• WORK TO COMPLETE: Wherever "into" appears in a line of the listing, that line should be returned.

──────── DATA SUPPLIED

import Literature.NumberTheory.EllipticCurves.CMFormalActionNilIdealPointsY
import Literature.NumberTheory.EllipticCurves.CMFormalActionTaylorOfTransformationProofs
import Literature.NumberTheory.EllipticCurves.X049IntegralModelReadings
import HarnessLib

/-!
# The CM identities `hidX`/`hidY` of the formal action of `X₀(49)` OVER A DATA RING (the reading ring), re-centred at `b = 0`
# (de Shalit II.1.10 / II.4.9 (ii); Silverman AT II.1.1 — brick B8b of the `(α)` assembly; proofs only)

Topic `NumberTheory/EllipticCurves` (theorems only; no definition, no named fact, no instance, no `sorry`).
`CMFormalActionNilIdealPointsChart.some_add_ptOfZ_evalPt₁_eq_of_cm_identities` (cf2c-w4 g15) turns two series identities `hidX`, `hidY` over a
coefficient ring `A` — for a model `W/A`, points `(x₀,y₀)`, `(x₁,y₁)`, a series `T ∈ A⟦X⟧`, polynomials `P, Q ∈ A[X]`, a scalar `α` and a shift
`b` — into the point identity `P₁^α ⊕ P(T t) = Z` on the local curve.  `CMFormalActionTaylorOfTransformationProofs` (cf2c-w4 g14) proves the two
identities over `ℂ` for the model coordinates `x = ℘ − b₂/12`, `y = (℘′ − a₁x − a₃)/2`, the formal CM action `T = exp_W(α log_W)` and a
transformation pair `P(℘ z) = ℘(αz)Q(℘ z)`, WITH THE SHIFT `b = b₂/12`.  For the model `[1,−1,0,−2,−1]` of `X₀(49)` one has `b₂/12 = −1/4`,
which is NOT `2`-integral, so it cannot be lifted to the `𝔓`-adic reading ring at `v ∣ 2`.  This file (i) RE-CENTRES the two identities at
`b = 0` by moving the shift (and an arbitrary scalar `s`, to clear denominators) into the polynomials —
`Q̂ = s·Q(X + b)`, `P̂ = s·(P(X + b) − b·Q(X + b))` — over any commutative ring (`cmX_identity_recenter`, `cmY_identity_recenter`: pure algebra,
the identities are linear in `(P, Q)`), and (ii) DESCENDS them along an injective reading `φ : R →+* ℂ` of a data ring `R` (CMF-pt §0
`translateX_subst_add_C_mul_aeval_eq_of_map`, CM-ptY §0 `cmY_identity_of_map_eq`): ★★ `cmX_identity_of_reading` / ★★ `cmY_identity_of_reading` — for
`R`-lifts `x₀ y₀ x₁ y₁ αR`, `T_R` (`T_R^φ = exp_W((φ αR) log_W)`, e.g. brick B8a `CMFormalActionReadingSeries.exists_readingSeries_cm7FormalMulBy`) and `P̂_R, Q̂_R`
of the complex data, the identities hold OVER `R` with `b = 0`, in EXACTLY the binder shapes `hidX`/`hidY` of
`some_add_ptOfZ_evalPt₁_eq_of_cm_identities` (`W := [1,−1,0,−2,−1]` over `R`, `b := 0`).  For the lane: `R := readingRing E hE`
(`DeShalit1987/RayClassFieldPAdicReading`), `φ := g.comp (readingRing E hE).subtype` for a ring map `g : K(𝔪) → ℂ` (injective:
`g.injective.comp Subtype.val_injective`), `T_R` from `CMFormalActionReadingSeries.exists_readingSeries_cm7FormalMulBy` (its clause (iii) with `g`).
What is NOT here: the existence of the lifts (`x(ξ(Ω₁))` etc. are `v`-integral — brick B1; the certificate polynomials and `s` — brick B7 /
`CMCert.check7`), which enter as hypotheses.  Cell `bsd-print-cf2`, width seat `bsd-line-cf2-p1-w7` g15; nothing here closes a crux; no summit
statement is proved; BSD is not proved by any of this.

## References
* [deShalit1987] E. de Shalit, *Iwasawa theory of elliptic curves with complex multiplication* (1987), II §1.10 (p. 39), II §4.9 (ii) (p. 62–63).
* [SilvermanATAEC1994] J. H. Silverman, *Advanced Topics in the Arithmetic of Elliptic Curves* (1994), II Prop. 1.1, §II.2.
* [SilvermanAEC2009] J. H. Silverman, *The Arithmetic of Elliptic Curves*, 2nd ed. (2009), III §1 (change of the constant `b₂/12`), IV.1.
-/

noncomputable section

open PowerSeries

namespace Literature.NumberTheory.EllipticCurves

/-! ## §1. Re-centring the shift `b ↦ 0`: `Q̂ = s·Q(X + b)`, `P̂ = s·(P(X + b) − b·Q(X + b))` -/

section Recenter

variable {A : Type*} [CommRing A]

/-- `algebraMap A A⟦X⟧ b = C b`. [folklore] -/
private theorem algebraMap_powerSeries_self (b : A) : algebraMap A (PowerSeries A) b = C b := by
  rw [PowerSeries.algebraMap_apply]; rfl

/-- `(F + C 0)`-evaluation of a `(X + b)`-composite is `(F + C b)`-evaluation: `p(X + b)|_{X = F} = p|_{X = F + b}`.
[cite: SilvermanAEC2009, III §1] -/
theorem aeval_add_C_zero_comp_X_add_C (F : PowerSeries A) (b : A) (p : Polynomial A) :
    Polynomial.aeval (F + C 0) (p.comp (Polynomial.X + Polynomial.C b)) = Polynomial.aeval (F + C b) p := by
  rw [map_zero, add_zero, Polynomial.aeval_comp, map_add, Polynomial.aeval_X, Polynomial.aeval_C, algebraMap_powerSeries_self]

/-- `Q̂ = s·Q(X + b)` evaluated at `F + 0` is `s·Q(F + b)`. [cite: SilvermanAEC2009, III §1] -/
theorem aeval_add_C_zero_C_mul_comp (F : PowerSeries A) (b s : A) (Q : Polynomial A) :
    Polynomial.aeval (F + C 0) (Polynomial.C s * Q.comp (Polynomial.X + Polynomial.C b)) = C s * Polynomial.aeval (F + C b) Q := by
  rw [map_mul, Polynomial.aeval_C, aeval_add_C_zero_comp_X_add_C, algebraMap_powerSeries_self]

/-- `P̂ = s·(P(X + b) − b·Q(X + b))` evaluated at `F + 0` is `s·(P(F + b) − b·Q(F + b))`. [cite: SilvermanAEC2009, III §1] -/
theorem aeval_add_C_zero_C_mul_comp_sub (F : PowerSeries A) (b s : A) (P Q : Polynomial A) :
    Polynomial.aeval (F + C 0) (Polynomial.C s * (P.comp (Polynomial.X + Polynomial.C b) -
        Polynomial.C b * Q.comp (Polynomial.X + Polynomial.C b))) =
      C s * (Polynomial.aeval (F + C b) P - C b * Polynomial.aeval (F + C b) Q) := by
  rw [map_mul, map_sub, map_mul, Polynomial.aeval_C, Polynomial.aeval_C, aeval_add_C_zero_comp_X_add_C, aeval_add_C_zero_comp_X_add_C,
    algebraMap_powerSeries_self, algebraMap_powerSeries_self]

/-- Derivative of `Q̂`: `(s·Q(X + b))′ = s·Q′(X + b)`. [cite: SilvermanAEC2009, III §1] -/
theorem derivative_C_mul_comp_X_add_C (b s : A) (Q : Polynomial A) :
    Polynomial.derivative (Polynomial.C s * Q.comp (Polynomial.X + Polynomial.C b)) =
      Polynomial.C s * (Polynomial.derivative Q).comp (Polynomial.X + Polynomial.C b) := by
  rw [Polynomial.derivative_C_mul, Polynomial.derivative_comp, Polynomial.derivative_add, Polynomial.derivative_X,
    Polynomial.derivative_C, add_zero, one_mul]

/-- Derivative of `P̂`: `(s·(P(X + b) − b·Q(X + b)))′ = s·(P′(X + b) − b·Q′(X + b))`. [cite: SilvermanAEC2009, III §1] -/
theorem derivative_C_mul_comp_sub (b s : A) (P Q : Polynomial A) :
    Polynomial.derivative (Polynomial.C s * (P.comp (Polynomial.X + Polynomial.C b) - Polynomial.C b * Q.comp (Polynomial.X + Polynomial.C b))) =
      Polynomial.C s * ((Polynomial.derivative P).comp (Polynomial.X + Polynomial.C b) -
        Polynomial.C b * (Polynomial.derivative Q).comp (Polynomial.X + Polynomial.C b)) := by
  rw [Polynomial.derivative_C_mul, Polynomial.derivative_sub, Polynomial.derivative_C_mul, Polynomial.derivative_comp,
    Polynomial.derivative_comp, Polynomial.derivative_add, Polynomial.derivative_X, Polynomial.derivative_C, add_zero, one_mul, one_mul]

/-- ★ **Re-centring the `x`-identity**: from `(G + b)·Q(F₀ + b) = P(F₀ + b)` to `(G + 0)·Q̂(F₀ + 0) = P̂(F₀ + 0)` with `Q̂ = s·Q(X + b)`,
`P̂ = s·(P(X + b) − b·Q(X + b))` (the identity is linear in `(P, Q)`; the constant `b` moves into the polynomials).
[cite: SilvermanATAEC1994, II Prop. 1.1] [cite: SilvermanAEC2009, III §1] -/
theorem cmX_identity_recenter {G F₀ : PowerSeries A} {b : A} (s : A) {P Q : Polynomial A}
    (h : (G + C b) * Polynomial.aeval (F₀ + C b) Q = Polynomial.aeval (F₀ + C b) P) :
    (G + C 0) * Polynomial.aeval (F₀ + C 0) (Polynomial.C s * Q.comp (Polynomial.X + Polynomial.C b)) =
      Polynomial.aeval (F₀ + C 0) (Polynomial.C s * (P.comp (Polynomial.X + Polynomial.C b) -
        Polynomial.C b * Q.comp (Polynomial.X + Polynomial.C b))) := by
  rw [aeval_add_C_zero_C_mul_comp, aeval_add_C_zero_C_mul_comp_sub, map_zero, add_zero]
  linear_combination (C s) * h

/-- ★ **Re-centring the `y`-identity**: from `α·U·Q(F₀ + b) + (G + b)·Q′(F₀ + b)·ỹ₀ = P′(F₀ + b)·ỹ₀` to the same with `b := 0`, `Q̂`, `P̂`
(here `U` stands for `2·Y₁∘T + a₁·X₁∘T + a₃` and `G` for `X₁∘T`). [cite: SilvermanATAEC1994, II Prop. 1.1] [cite: SilvermanAEC2009, III §1] -/
theorem cmY_identity_recenter {U G F₀ Yt : PowerSeries A} {α b : A} (s : A) {P Q : Polynomial A}
    (h : C α * U * Polynomial.aeval (F₀ + C b) Q + (G + C b) * Polynomial.aeval (F₀ + C b) (Polynomial.derivative Q) * Yt =
      Polynomial.aeval (F₀ + C b) (Polynomial.derivative P) * Yt) :
    C α * U * Polynomial.aeval (F₀ + C 0) (Polynomial.C s * Q.comp (Polynomial.X + Polynomial.C b)) +
        (G + C 0) * Polynomial.aeval (F₀ + C 0) (Polynomial.derivative (Polynomial.C s * Q.comp (Polynomial.X + Polynomial.C b))) * Yt =
      Polynomial.aeval (F₀ + C 0) (Polynomial.derivative (Polynomial.C s * (P.comp (Polynomial.X + Polynomial.C b) -
        Polynomial.C b * Q.comp (Polynomial.X + Polynomial.C b)))) * Yt := by
  rw [derivative_C_mul_comp_X_add_C, derivative_C_mul_comp_sub, aeval_add_C_zero_C_mul_comp, aeval_add_C_zero_C_mul_comp,
    aeval_add_C_zero_C_mul_comp_sub, map_zero, add_zero]
  linear_combination (C s) * h

end Recenter

/-! ## §2. Descent to a data ring `R` along an injective reading `φ : R → ℂ` (model `[1, −1, 0, −2, −1]`, `b = 0`) -/

section Reading

open _root_.WeierstrassCurve _root_.PeriodPair
open scoped PeriodPair

variable {R : Type*} [CommRing R] (φ : R →+* ℂ) (hφ : Function.Injective φ)
  (L : PeriodPair) {Ω₁ : ℂ} {P Q : Polynomial ℂ} (s : ℂ)
  (x₀ y₀ x₁ y₁ αR : R) (T_R : PowerSeries R) (hT0 : constantCoeff T_R = 0) (Pr Qr : Polynomial R)

include hφ hT0

/-- ★★ **The `x`-identity `hidX` over the data ring** (brick B8b): if `φ` reads `(x₀, y₀) ↦ ξ(Ω₁)`, `(x₁, y₁) ↦ ξ(αΩ₁)` in the MODEL coordinates
of `W = [1,−1,0,−2,−1]`, `T_R ↦ exp_W(α·log_W)`, `Q̂_R ↦ s·Q(X + b₂/12)`, `P̂_R ↦ s·(P(X + b₂/12) − (b₂/12)·Q(X + b₂/12))` for a transformation pair
`P(℘ z) = ℘(αz)·Q(℘ z)` of the Néron lattice `L` of `W` (`g₂ = c₄/12`, `g₃ = c₆/216`), then over `R`:
`((translateX(x₁,y₁)) ∘ T_R + 0)·Q̂_R(translateX(x₀,y₀) + 0) = P̂_R(translateX(x₀,y₀) + 0)` — the hypothesis `hidX` of
`some_add_ptOfZ_evalPt₁_eq_of_cm_identities` with `b := 0`. [cite: deShalit1987, II §1.10, II §4.9 (ii)] [cite: SilvermanATAEC1994, II Prop. 1.1] -/
theorem cmX_identity_of_reading
    (h₂ : L.g₂ = (⟨1, -1, 0, -2, -1⟩ : WeierstrassCurve ℂ).c₄ / 12) (h₃ : L.g₃ = (⟨1, -1, 0, -2, -1⟩ : WeierstrassCurve ℂ).c₆ / 216)
    (hT : ∀ z : ℂ, z ∉ L.lattice → φ αR * z ∉ L.lattice → P.eval (℘[L] z) = ℘[L] (φ αR * z) * Q.eval (℘[L] z))
    (hΩ : Ω₁ ∉ L.lattice) (hαΩ : φ αR * Ω₁ ∉ L.lattice)
    (hx₀ : φ x₀ = ℘[L] Ω₁ - (⟨1, -1, 0, -2, -1⟩ : WeierstrassCurve ℂ).b₂ / 12)
    (hy₀ : φ y₀ = (℘'[L] Ω₁ - (⟨1, -1, 0, -2, -1⟩ : WeierstrassCurve ℂ).a₁ * (℘[L] Ω₁ - (⟨1, -1, 0, -2, -1⟩ : WeierstrassCurve ℂ).b₂ / 12) -
      (⟨1, -1, 0, -2, -1⟩ : WeierstrassCurve ℂ).a₃) / 2)
    (hx₁ : φ x₁ = ℘[L] (φ αR * Ω₁) - (⟨1, -1, 0, -2, -1⟩ : WeierstrassCurve ℂ).b₂ / 12)
    (hy₁ : φ y₁ = (℘'[L] (φ αR * Ω₁) - (⟨1, -1, 0, -2, -1⟩ : WeierstrassCurve ℂ).a₁ * (℘[L] (φ αR * Ω₁) -
      (⟨1, -1, 0, -2, -1⟩ : WeierstrassCurve ℂ).b₂ / 12) - (⟨1, -1, 0, -2, -1⟩ : WeierstrassCurve ℂ).a₃) / 2)
    (hTφ : T_R.map φ = PowerSeries.subst (C (φ αR) * (⟨1, -1, 0, -2, -1⟩ : WeierstrassCurve ℂ).formalLog)
      (⟨1, -1, 0, -2, -1⟩ : WeierstrassCurve ℂ).formalExp)
    (hQr : Qr.map φ = Polynomial.C s * Q.comp (Polynomial.X + Polynomial.C ((⟨1, -1, 0, -2, -1⟩ : WeierstrassCurve ℂ).b₂ / 12)))
    (hPr : Pr.map φ = Polynomial.C s * (P.comp (Polynomial.X + Polynomial.C ((⟨1, -1, 0, -2, -1⟩ : WeierstrassCurve ℂ).b₂ / 12)) -
      Polynomial.C ((⟨1, -1, 0, -2, -1⟩ : WeierstrassCurve ℂ).b₂ / 12) *
        Q.comp (Polynomial.X + Polynomial.C ((⟨1, -1, 0, -2, -1⟩ : WeierstrassCurve ℂ).b₂ / 12)))) :
    (PowerSeries.subst T_R ((⟨1, -1, 0, -2, -1⟩ : WeierstrassCurve R).translateX x₁ y₁) + C 0) *
        Polynomial.aeval ((⟨1, -1, 0, -2, -1⟩ : WeierstrassCurve R).translateX x₀ y₀ + C 0) Qr =
      Polynomial.aeval ((⟨1, -1, 0, -2, -1⟩ : WeierstrassCurve R).translateX x₀ y₀ + C 0) Pr := by
  refine translateX_subst_add_C_mul_aeval_eq_of_map φ hφ _ hT0 ?_
  rw [cm7Model_map, hx₀, hy₀, hx₁, hy₁, hTφ, hQr, hPr, map_zero]
  exact cmX_identity_recenter s
    (translateX_subst_formalMulBy_add_C_mul_aeval_eq_of_transformation L (⟨1, -1, 0, -2, -1⟩ : WeierstrassCurve ℂ) h₂ h₃ hT hΩ hαΩ)

/-- ★★ **The `y`-identity `hidY` over the data ring** (brick B8b), same data plus `℘′(Ω₁) ≠ 0`, `℘′(αΩ₁) ≠ 0`: over `R`,
`α·(2·translateY(x₁,y₁)∘T_R + a₁·translateX(x₁,y₁)∘T_R + a₃)·Q̂_R(X₀ + 0) + (translateX(x₁,y₁)∘T_R + 0)·Q̂_R′(X₀ + 0)·ỹ₀ = P̂_R′(X₀ + 0)·ỹ₀`,
`X₀ = translateX(x₀,y₀)`, `ỹ₀ = 2·translateY(x₀,y₀) + a₁·X₀ + a₃` — the hypothesis `hidY` of `some_add_ptOfZ_evalPt₁_eq_of_cm_identities` with
`b := 0`. [cite: deShalit1987, II §1.10, II §4.9 (ii)] [cite: SilvermanATAEC1994, II Prop. 1.1] -/
theorem cmY_identity_of_reading
    (h₂ : L.g₂ = (⟨1, -1, 0, -2, -1⟩ : WeierstrassCurve ℂ).c₄ / 12) (h₃ : L.g₃ = (⟨1, -1, 0, -2, -1⟩ : WeierstrassCurve ℂ).c₆ / 216)
    (hT : ∀ z : ℂ, z ∉ L.lattice → φ αR * z ∉ L.lattice → P.eval (℘[L] z) = ℘[L] (φ αR * z) * Q.eval (℘[L] z))
    (hΩ : Ω₁ ∉ L.lattice) (hαΩ : φ αR * Ω₁ ∉ L.lattice) (hΩ' : ℘'[L] Ω₁ ≠ 0) (hαΩ' : ℘'[L] (φ αR * Ω₁) ≠ 0)
    (hx₀ : φ x₀ = ℘[L] Ω₁ - (⟨1, -1, 0, -2, -1⟩ : WeierstrassCurve ℂ).b₂ / 12)
    (hy₀ : φ y₀ = (℘'[L] Ω₁ - (⟨1, -1, 0, -2, -1⟩ : WeierstrassCurve ℂ).a₁ * (℘[L] Ω₁ - (⟨1, -1, 0, -2, -1⟩ : WeierstrassCurve ℂ).b₂ / 12) -
      (⟨1, -1, 0, -2, -1⟩ : WeierstrassCurve ℂ).a₃) / 2)
    (hx₁ : φ x₁ = ℘[L] (φ αR * Ω₁) - (⟨1, -1, 0, -2, -1⟩ : WeierstrassCurve ℂ).b₂ / 12)
    (hy₁ : φ y₁ = (℘'[L] (φ αR * Ω₁) - (⟨1, -1, 0, -2, -1⟩ : WeierstrassCurve ℂ).a₁ * (℘[L] (φ αR * Ω₁) -
      (⟨1, -1, 0, -2, -1⟩ : WeierstrassCurve ℂ).b₂ / 12) - (⟨1, -1, 0, -2, -1⟩ : WeierstrassCurve ℂ).a₃) / 2)
    (hTφ : T_R.map φ = PowerSeries.subst (C (φ αR) * (⟨1, -1, 0, -2, -1⟩ : WeierstrassCurve ℂ).formalLog)
      (⟨1, -1, 0, -2, -1⟩ : WeierstrassCurve ℂ).formalExp)
    (hQr : Qr.map φ = Polynomial.C s * Q.comp (Polynomial.X + Polynomial.C ((⟨1, -1, 0, -2, -1⟩ : WeierstrassCurve ℂ).b₂ / 12)))
    (hPr : Pr.map φ = Polynomial.C s * (P.comp (Polynomial.X + Polynomial.C ((⟨1, -1, 0, -2, -1⟩ : WeierstrassCurve ℂ).b₂ / 12)) -
      Polynomial.C ((⟨1, -1, 0, -2, -1⟩ : WeierstrassCurve ℂ).b₂ / 12) *
        Q.comp (Polynomial.X + Polynomial.C ((⟨1, -1, 0, -2, -1⟩ : WeierstrassCurve ℂ).b₂ / 12)))) :
    C αR * (2 * PowerSeries.subst T_R ((⟨1, -1, 0, -2, -1⟩ : WeierstrassCurve R).translateY x₁ y₁) +
            C (⟨1, -1, 0, -2, -1⟩ : WeierstrassCurve R).a₁ * PowerSeries.subst T_R ((⟨1, -1, 0, -2, -1⟩ : WeierstrassCurve R).translateX x₁ y₁) +
            C (⟨1, -1, 0, -2, -1⟩ : WeierstrassCurve R).a₃) *
          Polynomial.aeval ((⟨1, -1, 0, -2, -1⟩ : WeierstrassCurve R).translateX x₀ y₀ + C 0) Qr +
        (PowerSeries.subst T_R ((⟨1, -1, 0, -2, -1⟩ : WeierstrassCurve R).translateX x₁ y₁) + C 0) *
          Polynomial.aeval ((⟨1, -1, 0, -2, -1⟩ : WeierstrassCurve R).translateX x₀ y₀ + C 0) (Polynomial.derivative Qr) *
          (2 * (⟨1, -1, 0, -2, -1⟩ : WeierstrassCurve R).translateY x₀ y₀ +
            C (⟨1, -1, 0, -2, -1⟩ : WeierstrassCurve R).a₁ * (⟨1, -1, 0, -2, -1⟩ : WeierstrassCurve R).translateX x₀ y₀ +
            C (⟨1, -1, 0, -2, -1⟩ : WeierstrassCurve R).a₃) =
      Polynomial.aeval ((⟨1, -1, 0, -2, -1⟩ : WeierstrassCurve R).translateX x₀ y₀ + C 0) (Polynomial.derivative Pr) *
        (2 * (⟨1, -1, 0, -2, -1⟩ : WeierstrassCurve R).translateY x₀ y₀ +
          C (⟨1, -1, 0, -2, -1⟩ : WeierstrassCurve R).a₁ * (⟨1, -1, 0, -2, -1⟩ : WeierstrassCurve R).translateX x₀ y₀ +
          C (⟨1, -1, 0, -2, -1⟩ : WeierstrassCurve R).a₃) := by
  haveI := cm7Model_isElliptic (F := ℂ)
  refine cmY_identity_of_map_eq φ hφ hT0 ?_
  rw [map_translateX, map_translateX, map_translateY, map_translateY, cm7Model_map, hx₀, hy₀, hx₁, hy₁, hTφ, hQr, hPr, map_zero]
  have ha₁ : φ (⟨1, -1, 0, -2, -1⟩ : WeierstrassCurve R).a₁ = (⟨1, -1, 0, -2, -1⟩ : WeierstrassCurve ℂ).a₁ := by simp
  rw [ha₁]
  exact cmY_identity_recenter s
    (translateY_cm_identity_of_transformation L (⟨1, -1, 0, -2, -1⟩ : WeierstrassCurve ℂ) h₂ h₃ hT hΩ hαΩ hΩ' hαΩ')

end Reading

end Literature.NumberTheory.EllipticCurves

end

────────────────

• RESPONSE:
`b` — into the point identity `P₁^α ⊕ P(T t) = Z` on the local curve.  `CMFormalActionTaylorOfTransformationProofs` (cf2c-w4 g14) proves the two
`b = 0` by moving the shift (and an arbitrary scalar `s`, to clear denominators) into the polynomials —
`P̂ = s·(P(X + b) − b·Q(X + b))` (the identity is linear in `(P, Q)`; the constant `b` moves into the polynomials).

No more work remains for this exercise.